**Aim of the exercise:** In the records that follow, find the line with "namespace PercRepro"; from there, retype every line exactly through the line with "(((11 + 9).choose 3", which also belongs to the answer.

Dataset entries
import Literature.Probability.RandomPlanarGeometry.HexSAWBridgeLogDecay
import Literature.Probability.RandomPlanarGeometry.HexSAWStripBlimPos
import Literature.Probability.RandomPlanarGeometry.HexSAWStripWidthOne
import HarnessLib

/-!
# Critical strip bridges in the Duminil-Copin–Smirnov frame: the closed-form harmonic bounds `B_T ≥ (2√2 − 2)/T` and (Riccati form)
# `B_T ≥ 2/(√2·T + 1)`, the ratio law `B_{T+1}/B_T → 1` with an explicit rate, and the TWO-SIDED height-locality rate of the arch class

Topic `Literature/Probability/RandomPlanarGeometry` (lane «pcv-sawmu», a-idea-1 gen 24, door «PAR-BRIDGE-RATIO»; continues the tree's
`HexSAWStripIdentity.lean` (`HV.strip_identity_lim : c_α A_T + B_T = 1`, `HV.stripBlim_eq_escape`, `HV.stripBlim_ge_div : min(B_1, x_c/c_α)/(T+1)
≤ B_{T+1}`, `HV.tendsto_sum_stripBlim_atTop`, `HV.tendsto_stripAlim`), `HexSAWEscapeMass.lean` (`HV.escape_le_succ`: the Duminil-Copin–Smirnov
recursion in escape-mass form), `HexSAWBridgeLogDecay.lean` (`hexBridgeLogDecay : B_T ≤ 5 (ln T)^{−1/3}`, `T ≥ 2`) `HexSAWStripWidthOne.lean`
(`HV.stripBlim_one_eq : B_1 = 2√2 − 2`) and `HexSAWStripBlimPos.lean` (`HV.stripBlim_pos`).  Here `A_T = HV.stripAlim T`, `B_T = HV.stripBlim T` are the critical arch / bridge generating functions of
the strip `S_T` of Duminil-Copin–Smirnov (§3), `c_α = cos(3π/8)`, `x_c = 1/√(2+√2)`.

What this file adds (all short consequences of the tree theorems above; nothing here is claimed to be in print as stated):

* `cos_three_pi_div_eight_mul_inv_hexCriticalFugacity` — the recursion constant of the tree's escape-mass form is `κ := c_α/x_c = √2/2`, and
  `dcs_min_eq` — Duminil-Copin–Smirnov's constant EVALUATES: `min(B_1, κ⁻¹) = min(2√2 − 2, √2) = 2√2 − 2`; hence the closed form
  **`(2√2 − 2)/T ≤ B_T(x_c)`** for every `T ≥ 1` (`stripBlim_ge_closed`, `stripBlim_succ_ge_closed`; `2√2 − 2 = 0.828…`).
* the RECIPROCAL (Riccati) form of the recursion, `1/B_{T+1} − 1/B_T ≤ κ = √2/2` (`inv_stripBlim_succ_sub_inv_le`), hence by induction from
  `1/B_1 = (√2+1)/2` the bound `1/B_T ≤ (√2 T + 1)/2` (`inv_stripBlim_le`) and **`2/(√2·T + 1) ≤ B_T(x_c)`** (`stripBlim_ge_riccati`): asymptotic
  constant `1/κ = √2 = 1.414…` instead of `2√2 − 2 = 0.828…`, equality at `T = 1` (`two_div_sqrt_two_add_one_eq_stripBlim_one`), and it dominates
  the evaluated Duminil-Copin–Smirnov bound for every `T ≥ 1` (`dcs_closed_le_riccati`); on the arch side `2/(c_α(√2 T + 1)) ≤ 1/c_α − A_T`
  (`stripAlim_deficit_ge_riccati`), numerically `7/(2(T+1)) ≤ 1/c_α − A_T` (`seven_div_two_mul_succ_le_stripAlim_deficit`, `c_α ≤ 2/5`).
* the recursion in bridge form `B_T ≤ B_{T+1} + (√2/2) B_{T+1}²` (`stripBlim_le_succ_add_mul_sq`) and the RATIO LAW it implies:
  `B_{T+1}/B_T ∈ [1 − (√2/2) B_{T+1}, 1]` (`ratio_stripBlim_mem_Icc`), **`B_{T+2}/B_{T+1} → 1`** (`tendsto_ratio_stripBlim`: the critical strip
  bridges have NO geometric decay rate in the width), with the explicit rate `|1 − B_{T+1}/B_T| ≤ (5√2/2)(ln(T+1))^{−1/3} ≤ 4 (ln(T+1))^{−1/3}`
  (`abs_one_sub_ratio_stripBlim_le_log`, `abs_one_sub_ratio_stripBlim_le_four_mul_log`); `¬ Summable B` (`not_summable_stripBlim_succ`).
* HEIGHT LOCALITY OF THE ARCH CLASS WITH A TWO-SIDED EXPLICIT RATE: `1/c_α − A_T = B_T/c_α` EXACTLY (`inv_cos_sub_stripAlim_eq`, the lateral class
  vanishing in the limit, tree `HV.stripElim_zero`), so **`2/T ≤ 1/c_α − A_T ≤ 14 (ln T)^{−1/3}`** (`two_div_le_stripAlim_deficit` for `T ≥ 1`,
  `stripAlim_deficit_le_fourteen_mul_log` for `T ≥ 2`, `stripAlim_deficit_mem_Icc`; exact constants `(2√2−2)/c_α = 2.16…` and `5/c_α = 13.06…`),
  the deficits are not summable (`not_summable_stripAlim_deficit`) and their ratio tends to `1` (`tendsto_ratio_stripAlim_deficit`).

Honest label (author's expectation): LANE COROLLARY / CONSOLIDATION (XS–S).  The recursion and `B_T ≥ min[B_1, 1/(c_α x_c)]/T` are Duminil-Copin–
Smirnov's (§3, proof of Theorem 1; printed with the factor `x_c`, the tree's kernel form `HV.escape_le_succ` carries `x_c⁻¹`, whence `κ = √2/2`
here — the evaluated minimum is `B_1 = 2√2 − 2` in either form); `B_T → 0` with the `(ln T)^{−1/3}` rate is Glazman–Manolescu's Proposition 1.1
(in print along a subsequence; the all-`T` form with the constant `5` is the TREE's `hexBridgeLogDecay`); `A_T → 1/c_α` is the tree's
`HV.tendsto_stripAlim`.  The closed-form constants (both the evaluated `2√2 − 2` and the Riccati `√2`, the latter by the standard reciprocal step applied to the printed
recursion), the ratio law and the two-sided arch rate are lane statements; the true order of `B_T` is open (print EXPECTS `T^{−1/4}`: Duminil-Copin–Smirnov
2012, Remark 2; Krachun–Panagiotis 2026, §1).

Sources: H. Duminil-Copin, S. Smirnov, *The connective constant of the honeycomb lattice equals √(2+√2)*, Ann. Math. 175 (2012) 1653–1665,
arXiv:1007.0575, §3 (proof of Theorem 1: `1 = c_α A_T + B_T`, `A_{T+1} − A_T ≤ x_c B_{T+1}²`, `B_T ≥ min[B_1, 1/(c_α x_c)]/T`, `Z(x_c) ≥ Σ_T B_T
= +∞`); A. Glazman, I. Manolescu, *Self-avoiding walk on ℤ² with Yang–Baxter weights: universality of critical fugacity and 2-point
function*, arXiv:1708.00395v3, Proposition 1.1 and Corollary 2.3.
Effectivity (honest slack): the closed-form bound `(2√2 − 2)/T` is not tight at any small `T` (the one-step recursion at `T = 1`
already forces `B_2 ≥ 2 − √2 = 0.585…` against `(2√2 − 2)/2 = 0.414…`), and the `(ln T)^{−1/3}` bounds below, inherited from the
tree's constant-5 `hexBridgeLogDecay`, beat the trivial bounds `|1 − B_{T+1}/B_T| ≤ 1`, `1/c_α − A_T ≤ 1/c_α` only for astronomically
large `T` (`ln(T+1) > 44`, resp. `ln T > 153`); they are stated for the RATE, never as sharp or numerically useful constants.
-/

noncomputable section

==

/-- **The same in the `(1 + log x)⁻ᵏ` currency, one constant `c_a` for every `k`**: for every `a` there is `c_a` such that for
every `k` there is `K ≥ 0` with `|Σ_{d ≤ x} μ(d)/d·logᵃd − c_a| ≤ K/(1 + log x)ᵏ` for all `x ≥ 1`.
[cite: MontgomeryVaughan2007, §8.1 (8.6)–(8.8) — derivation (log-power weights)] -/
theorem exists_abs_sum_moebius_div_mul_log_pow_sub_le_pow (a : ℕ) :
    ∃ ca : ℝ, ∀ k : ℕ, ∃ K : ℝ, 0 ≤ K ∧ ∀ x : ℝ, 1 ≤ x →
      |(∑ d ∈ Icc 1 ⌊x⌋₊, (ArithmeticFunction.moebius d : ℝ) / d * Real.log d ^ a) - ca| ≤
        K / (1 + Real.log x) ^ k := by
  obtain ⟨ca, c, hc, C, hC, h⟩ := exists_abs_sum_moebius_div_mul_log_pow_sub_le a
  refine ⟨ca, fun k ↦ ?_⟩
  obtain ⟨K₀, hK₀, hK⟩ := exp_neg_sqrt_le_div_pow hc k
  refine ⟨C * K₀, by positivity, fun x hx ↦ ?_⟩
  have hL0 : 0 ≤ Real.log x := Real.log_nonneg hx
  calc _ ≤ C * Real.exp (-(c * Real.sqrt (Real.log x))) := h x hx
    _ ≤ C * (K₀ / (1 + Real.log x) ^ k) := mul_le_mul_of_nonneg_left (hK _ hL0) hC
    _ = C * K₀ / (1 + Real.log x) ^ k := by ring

...

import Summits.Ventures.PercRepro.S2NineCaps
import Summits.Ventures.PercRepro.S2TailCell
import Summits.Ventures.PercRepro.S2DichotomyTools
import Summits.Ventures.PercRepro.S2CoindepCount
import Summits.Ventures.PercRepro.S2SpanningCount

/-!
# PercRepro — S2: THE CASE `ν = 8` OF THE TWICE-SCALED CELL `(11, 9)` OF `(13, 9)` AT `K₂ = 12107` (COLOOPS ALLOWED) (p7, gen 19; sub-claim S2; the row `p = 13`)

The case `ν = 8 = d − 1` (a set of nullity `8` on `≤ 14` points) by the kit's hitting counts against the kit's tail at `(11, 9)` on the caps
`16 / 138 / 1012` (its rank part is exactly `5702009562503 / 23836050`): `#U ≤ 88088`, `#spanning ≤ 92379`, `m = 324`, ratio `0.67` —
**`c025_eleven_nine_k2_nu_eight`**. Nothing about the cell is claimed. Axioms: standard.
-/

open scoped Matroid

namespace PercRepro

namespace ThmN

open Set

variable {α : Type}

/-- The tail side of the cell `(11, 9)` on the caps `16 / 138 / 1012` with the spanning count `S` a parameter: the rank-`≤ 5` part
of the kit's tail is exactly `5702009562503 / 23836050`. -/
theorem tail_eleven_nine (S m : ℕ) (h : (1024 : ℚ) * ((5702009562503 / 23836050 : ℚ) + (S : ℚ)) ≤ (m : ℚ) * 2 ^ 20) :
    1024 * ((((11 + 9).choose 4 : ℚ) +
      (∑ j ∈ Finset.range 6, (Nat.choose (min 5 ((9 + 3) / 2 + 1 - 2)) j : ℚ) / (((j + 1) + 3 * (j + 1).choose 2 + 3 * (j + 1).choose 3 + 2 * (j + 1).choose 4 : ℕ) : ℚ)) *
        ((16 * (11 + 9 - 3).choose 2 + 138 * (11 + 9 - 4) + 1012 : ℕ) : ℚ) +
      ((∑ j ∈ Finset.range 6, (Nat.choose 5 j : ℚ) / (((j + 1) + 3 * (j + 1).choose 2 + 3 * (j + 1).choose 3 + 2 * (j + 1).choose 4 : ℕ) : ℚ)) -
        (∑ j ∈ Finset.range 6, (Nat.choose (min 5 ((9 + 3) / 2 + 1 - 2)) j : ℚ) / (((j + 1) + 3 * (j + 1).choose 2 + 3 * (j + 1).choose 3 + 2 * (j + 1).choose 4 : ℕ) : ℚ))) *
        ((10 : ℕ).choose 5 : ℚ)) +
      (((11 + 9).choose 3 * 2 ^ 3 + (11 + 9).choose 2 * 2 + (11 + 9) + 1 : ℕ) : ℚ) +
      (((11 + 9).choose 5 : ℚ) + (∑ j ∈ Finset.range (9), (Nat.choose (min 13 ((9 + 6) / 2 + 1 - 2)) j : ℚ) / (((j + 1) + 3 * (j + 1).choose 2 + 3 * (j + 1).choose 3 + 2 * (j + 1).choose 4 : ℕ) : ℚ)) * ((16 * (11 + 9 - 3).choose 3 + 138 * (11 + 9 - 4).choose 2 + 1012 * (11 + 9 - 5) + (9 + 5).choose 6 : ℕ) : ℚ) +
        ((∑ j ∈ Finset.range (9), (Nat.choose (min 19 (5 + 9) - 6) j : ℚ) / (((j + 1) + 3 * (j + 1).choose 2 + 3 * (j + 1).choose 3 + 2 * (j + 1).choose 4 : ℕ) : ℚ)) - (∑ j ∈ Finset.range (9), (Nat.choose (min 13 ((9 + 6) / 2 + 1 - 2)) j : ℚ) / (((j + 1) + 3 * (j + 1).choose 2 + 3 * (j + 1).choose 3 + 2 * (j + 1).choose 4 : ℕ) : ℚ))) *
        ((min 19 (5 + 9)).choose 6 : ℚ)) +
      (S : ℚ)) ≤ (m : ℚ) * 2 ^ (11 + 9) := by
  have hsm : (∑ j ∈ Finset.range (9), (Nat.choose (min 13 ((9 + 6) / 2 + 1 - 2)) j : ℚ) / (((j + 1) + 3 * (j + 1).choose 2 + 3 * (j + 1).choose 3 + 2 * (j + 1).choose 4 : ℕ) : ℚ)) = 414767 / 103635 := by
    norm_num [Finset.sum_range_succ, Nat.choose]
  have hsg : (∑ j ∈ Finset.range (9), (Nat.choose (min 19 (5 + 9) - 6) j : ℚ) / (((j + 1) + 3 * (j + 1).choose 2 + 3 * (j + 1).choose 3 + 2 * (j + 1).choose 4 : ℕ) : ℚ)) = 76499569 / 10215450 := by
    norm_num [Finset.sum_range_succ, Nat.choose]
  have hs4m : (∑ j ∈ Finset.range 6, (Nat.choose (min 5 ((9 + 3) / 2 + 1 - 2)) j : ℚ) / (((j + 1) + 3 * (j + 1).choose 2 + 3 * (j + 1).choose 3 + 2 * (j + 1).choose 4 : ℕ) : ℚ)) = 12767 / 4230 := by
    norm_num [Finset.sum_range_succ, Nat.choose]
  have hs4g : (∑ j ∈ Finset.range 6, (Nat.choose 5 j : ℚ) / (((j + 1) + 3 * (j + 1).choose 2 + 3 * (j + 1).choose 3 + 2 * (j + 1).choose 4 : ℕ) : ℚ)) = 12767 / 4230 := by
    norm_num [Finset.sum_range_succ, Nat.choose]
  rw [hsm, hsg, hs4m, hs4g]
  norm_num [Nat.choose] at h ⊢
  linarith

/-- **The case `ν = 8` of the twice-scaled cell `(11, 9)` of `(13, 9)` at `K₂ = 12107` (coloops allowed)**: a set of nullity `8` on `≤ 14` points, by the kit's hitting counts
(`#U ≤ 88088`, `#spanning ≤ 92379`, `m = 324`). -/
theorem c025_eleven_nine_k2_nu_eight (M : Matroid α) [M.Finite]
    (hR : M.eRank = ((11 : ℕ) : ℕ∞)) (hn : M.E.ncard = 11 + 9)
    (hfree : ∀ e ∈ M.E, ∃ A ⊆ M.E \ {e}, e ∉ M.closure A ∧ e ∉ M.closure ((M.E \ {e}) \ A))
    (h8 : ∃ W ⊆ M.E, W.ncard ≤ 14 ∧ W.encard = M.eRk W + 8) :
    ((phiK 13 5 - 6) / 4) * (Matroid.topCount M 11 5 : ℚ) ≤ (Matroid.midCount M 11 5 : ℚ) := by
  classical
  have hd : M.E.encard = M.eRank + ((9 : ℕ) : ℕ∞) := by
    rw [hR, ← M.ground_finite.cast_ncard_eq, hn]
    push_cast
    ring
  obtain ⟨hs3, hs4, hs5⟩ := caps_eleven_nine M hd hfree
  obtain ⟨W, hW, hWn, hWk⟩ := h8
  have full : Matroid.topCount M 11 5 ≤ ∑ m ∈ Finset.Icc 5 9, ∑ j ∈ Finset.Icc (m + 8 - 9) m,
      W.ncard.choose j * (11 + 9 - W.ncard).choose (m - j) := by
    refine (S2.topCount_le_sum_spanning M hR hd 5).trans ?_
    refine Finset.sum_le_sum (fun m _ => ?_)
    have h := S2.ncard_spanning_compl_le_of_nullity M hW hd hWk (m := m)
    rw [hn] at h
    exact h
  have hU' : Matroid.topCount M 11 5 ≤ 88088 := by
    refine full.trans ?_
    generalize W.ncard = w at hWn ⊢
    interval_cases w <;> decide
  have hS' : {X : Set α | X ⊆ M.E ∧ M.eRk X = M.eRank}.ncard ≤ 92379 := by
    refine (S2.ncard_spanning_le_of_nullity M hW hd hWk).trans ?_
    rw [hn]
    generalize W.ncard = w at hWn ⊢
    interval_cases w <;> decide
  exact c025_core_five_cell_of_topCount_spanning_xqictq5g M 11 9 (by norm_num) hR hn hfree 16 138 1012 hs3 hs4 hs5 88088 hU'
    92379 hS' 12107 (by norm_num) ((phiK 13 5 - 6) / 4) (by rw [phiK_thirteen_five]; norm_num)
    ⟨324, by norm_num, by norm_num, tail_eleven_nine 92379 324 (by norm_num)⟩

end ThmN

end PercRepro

**Your solution:**
namespace PercRepro

namespace ThmN

open Set

variable {α : Type}

/-- The tail side of the cell `(11, 9)` on the caps `16 / 138 / 1012` with the spanning count `S` a parameter: the rank-`≤ 5` part
of the kit's tail is exactly `5702009562503 / 23836050`. -/
theorem tail_eleven_nine (S m : ℕ) (h : (1024 : ℚ) * ((5702009562503 / 23836050 : ℚ) + (S : ℚ)) ≤ (m : ℚ) * 2 ^ 20) :
    1024 * ((((11 + 9).choose 4 : ℚ) +
      (∑ j ∈ Finset.range 6, (Nat.choose (min 5 ((9 + 3) / 2 + 1 - 2)) j : ℚ) / (((j + 1) + 3 * (j + 1).choose 2 + 3 * (j + 1).choose 3 + 2 * (j + 1).choose 4 : ℕ) : ℚ)) *
        ((16 * (11 + 9 - 3).choose 2 + 138 * (11 + 9 - 4) + 1012 : ℕ) : ℚ) +
      ((∑ j ∈ Finset.range 6, (Nat.choose 5 j : ℚ) / (((j + 1) + 3 * (j + 1).choose 2 + 3 * (j + 1).choose 3 + 2 * (j + 1).choose 4 : ℕ) : ℚ)) -
        (∑ j ∈ Finset.range 6, (Nat.choose (min 5 ((9 + 3) / 2 + 1 - 2)) j : ℚ) / (((j + 1) + 3 * (j + 1).choose 2 + 3 * (j + 1).choose 3 + 2 * (j + 1).choose 4 : ℕ) : ℚ))) *
        ((10 : ℕ).choose 5 : ℚ)) +
      (((11 + 9).choose 3 * 2 ^ 3 + (11 + 9).choose 2 * 2 + (11 + 9) + 1 : ℕ) : ℚ) +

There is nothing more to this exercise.